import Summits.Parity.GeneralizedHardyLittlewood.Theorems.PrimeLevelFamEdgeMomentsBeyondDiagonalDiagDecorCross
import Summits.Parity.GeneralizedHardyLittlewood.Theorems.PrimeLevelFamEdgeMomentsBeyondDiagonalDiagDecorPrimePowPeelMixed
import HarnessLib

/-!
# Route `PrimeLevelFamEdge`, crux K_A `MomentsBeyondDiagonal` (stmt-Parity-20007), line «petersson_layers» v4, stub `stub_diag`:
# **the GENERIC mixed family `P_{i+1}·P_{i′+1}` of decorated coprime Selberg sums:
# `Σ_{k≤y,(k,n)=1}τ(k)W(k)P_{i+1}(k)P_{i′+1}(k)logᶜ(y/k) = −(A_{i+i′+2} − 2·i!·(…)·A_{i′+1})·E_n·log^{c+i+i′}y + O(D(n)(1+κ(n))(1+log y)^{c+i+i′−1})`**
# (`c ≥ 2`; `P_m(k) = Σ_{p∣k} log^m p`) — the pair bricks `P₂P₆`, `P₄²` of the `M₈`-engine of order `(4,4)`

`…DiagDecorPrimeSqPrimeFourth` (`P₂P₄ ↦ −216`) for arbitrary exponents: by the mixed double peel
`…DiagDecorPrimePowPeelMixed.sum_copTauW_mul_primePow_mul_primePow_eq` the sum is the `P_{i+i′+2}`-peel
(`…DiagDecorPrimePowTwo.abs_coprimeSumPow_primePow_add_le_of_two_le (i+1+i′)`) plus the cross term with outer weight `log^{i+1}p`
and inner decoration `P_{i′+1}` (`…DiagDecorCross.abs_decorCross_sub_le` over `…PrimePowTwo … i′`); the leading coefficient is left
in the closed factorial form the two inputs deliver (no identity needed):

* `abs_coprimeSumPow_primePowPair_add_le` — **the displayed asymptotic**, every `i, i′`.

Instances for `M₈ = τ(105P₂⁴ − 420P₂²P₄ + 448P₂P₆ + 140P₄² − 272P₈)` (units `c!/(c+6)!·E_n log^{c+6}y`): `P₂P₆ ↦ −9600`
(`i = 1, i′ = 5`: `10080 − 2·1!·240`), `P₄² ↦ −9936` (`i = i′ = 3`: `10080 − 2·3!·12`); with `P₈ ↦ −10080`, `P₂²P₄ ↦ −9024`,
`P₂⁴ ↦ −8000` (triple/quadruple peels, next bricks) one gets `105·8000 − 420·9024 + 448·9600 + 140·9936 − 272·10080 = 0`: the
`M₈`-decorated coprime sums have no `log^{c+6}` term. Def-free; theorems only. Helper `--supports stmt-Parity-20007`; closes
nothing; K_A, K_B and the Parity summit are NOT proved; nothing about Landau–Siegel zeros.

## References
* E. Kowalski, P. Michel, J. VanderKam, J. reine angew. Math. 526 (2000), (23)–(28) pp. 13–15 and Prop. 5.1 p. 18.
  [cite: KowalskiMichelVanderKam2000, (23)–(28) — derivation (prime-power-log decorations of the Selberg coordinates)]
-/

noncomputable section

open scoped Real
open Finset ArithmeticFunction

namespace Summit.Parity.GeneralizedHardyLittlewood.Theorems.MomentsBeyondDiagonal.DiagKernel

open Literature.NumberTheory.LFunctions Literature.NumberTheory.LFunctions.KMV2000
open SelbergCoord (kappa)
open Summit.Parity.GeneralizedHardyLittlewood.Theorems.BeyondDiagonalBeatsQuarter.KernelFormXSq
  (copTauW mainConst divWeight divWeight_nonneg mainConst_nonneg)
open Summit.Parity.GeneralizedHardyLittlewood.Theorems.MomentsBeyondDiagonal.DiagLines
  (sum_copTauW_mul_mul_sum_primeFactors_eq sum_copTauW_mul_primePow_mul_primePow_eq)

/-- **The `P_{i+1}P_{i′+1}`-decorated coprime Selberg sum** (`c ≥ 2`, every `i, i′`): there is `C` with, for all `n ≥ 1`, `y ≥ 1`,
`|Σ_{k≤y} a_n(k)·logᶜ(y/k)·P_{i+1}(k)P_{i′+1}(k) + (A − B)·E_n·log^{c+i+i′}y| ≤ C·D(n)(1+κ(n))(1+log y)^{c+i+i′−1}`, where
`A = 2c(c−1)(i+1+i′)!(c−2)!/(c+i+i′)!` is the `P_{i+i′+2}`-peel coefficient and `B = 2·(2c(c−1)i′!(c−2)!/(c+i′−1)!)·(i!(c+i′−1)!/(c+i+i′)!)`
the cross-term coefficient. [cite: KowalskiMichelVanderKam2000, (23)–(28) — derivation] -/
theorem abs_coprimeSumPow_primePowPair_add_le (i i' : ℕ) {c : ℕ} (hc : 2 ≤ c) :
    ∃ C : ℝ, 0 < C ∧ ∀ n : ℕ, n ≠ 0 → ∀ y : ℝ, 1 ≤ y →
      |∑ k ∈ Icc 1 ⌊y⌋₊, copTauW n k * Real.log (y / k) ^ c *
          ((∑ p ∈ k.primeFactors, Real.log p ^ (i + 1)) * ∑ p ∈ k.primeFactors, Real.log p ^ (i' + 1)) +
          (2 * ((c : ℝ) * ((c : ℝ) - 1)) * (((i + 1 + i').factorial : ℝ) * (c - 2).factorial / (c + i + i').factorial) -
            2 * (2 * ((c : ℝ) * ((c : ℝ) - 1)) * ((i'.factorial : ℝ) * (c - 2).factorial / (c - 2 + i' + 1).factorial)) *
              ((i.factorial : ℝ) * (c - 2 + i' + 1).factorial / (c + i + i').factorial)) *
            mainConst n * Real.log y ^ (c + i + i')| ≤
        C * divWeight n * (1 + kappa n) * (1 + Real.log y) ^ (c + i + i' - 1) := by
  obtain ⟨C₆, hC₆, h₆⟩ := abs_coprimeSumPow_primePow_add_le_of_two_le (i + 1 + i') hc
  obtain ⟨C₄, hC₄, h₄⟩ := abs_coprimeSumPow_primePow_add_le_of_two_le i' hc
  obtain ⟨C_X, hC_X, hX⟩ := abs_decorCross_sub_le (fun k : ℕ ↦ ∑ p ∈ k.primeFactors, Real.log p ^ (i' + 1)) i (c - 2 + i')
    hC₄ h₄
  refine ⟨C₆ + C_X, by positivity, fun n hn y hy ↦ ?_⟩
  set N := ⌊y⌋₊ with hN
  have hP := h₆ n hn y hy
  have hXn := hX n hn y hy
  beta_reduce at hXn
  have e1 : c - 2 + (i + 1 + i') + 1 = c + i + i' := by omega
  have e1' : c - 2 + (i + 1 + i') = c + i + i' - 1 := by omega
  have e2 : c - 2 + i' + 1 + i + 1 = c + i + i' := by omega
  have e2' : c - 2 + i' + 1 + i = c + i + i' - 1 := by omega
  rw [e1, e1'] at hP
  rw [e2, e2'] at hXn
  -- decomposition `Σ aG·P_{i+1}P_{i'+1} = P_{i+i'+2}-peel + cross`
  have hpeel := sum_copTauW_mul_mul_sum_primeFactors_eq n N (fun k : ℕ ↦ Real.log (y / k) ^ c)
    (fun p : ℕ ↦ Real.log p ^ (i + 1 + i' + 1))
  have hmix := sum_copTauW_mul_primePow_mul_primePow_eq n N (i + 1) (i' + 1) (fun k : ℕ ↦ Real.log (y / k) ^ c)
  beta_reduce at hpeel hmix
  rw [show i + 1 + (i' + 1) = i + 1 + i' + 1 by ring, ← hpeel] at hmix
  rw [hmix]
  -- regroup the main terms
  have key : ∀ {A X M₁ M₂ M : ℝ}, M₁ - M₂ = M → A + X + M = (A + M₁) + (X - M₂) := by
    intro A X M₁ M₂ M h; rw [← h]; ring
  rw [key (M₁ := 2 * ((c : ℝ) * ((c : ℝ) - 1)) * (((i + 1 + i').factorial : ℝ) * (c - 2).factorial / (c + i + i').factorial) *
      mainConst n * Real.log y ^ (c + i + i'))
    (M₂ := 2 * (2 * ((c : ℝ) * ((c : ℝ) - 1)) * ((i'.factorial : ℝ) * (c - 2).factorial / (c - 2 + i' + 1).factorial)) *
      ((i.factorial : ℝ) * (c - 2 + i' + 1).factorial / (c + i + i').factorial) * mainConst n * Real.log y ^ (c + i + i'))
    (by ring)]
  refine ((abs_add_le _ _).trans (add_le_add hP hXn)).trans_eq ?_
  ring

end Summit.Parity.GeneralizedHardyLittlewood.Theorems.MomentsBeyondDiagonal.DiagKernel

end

■ **What is expected**:
Check the material above line by line, and give only the number of lines holding the string "with".

■ **Answer box**:
4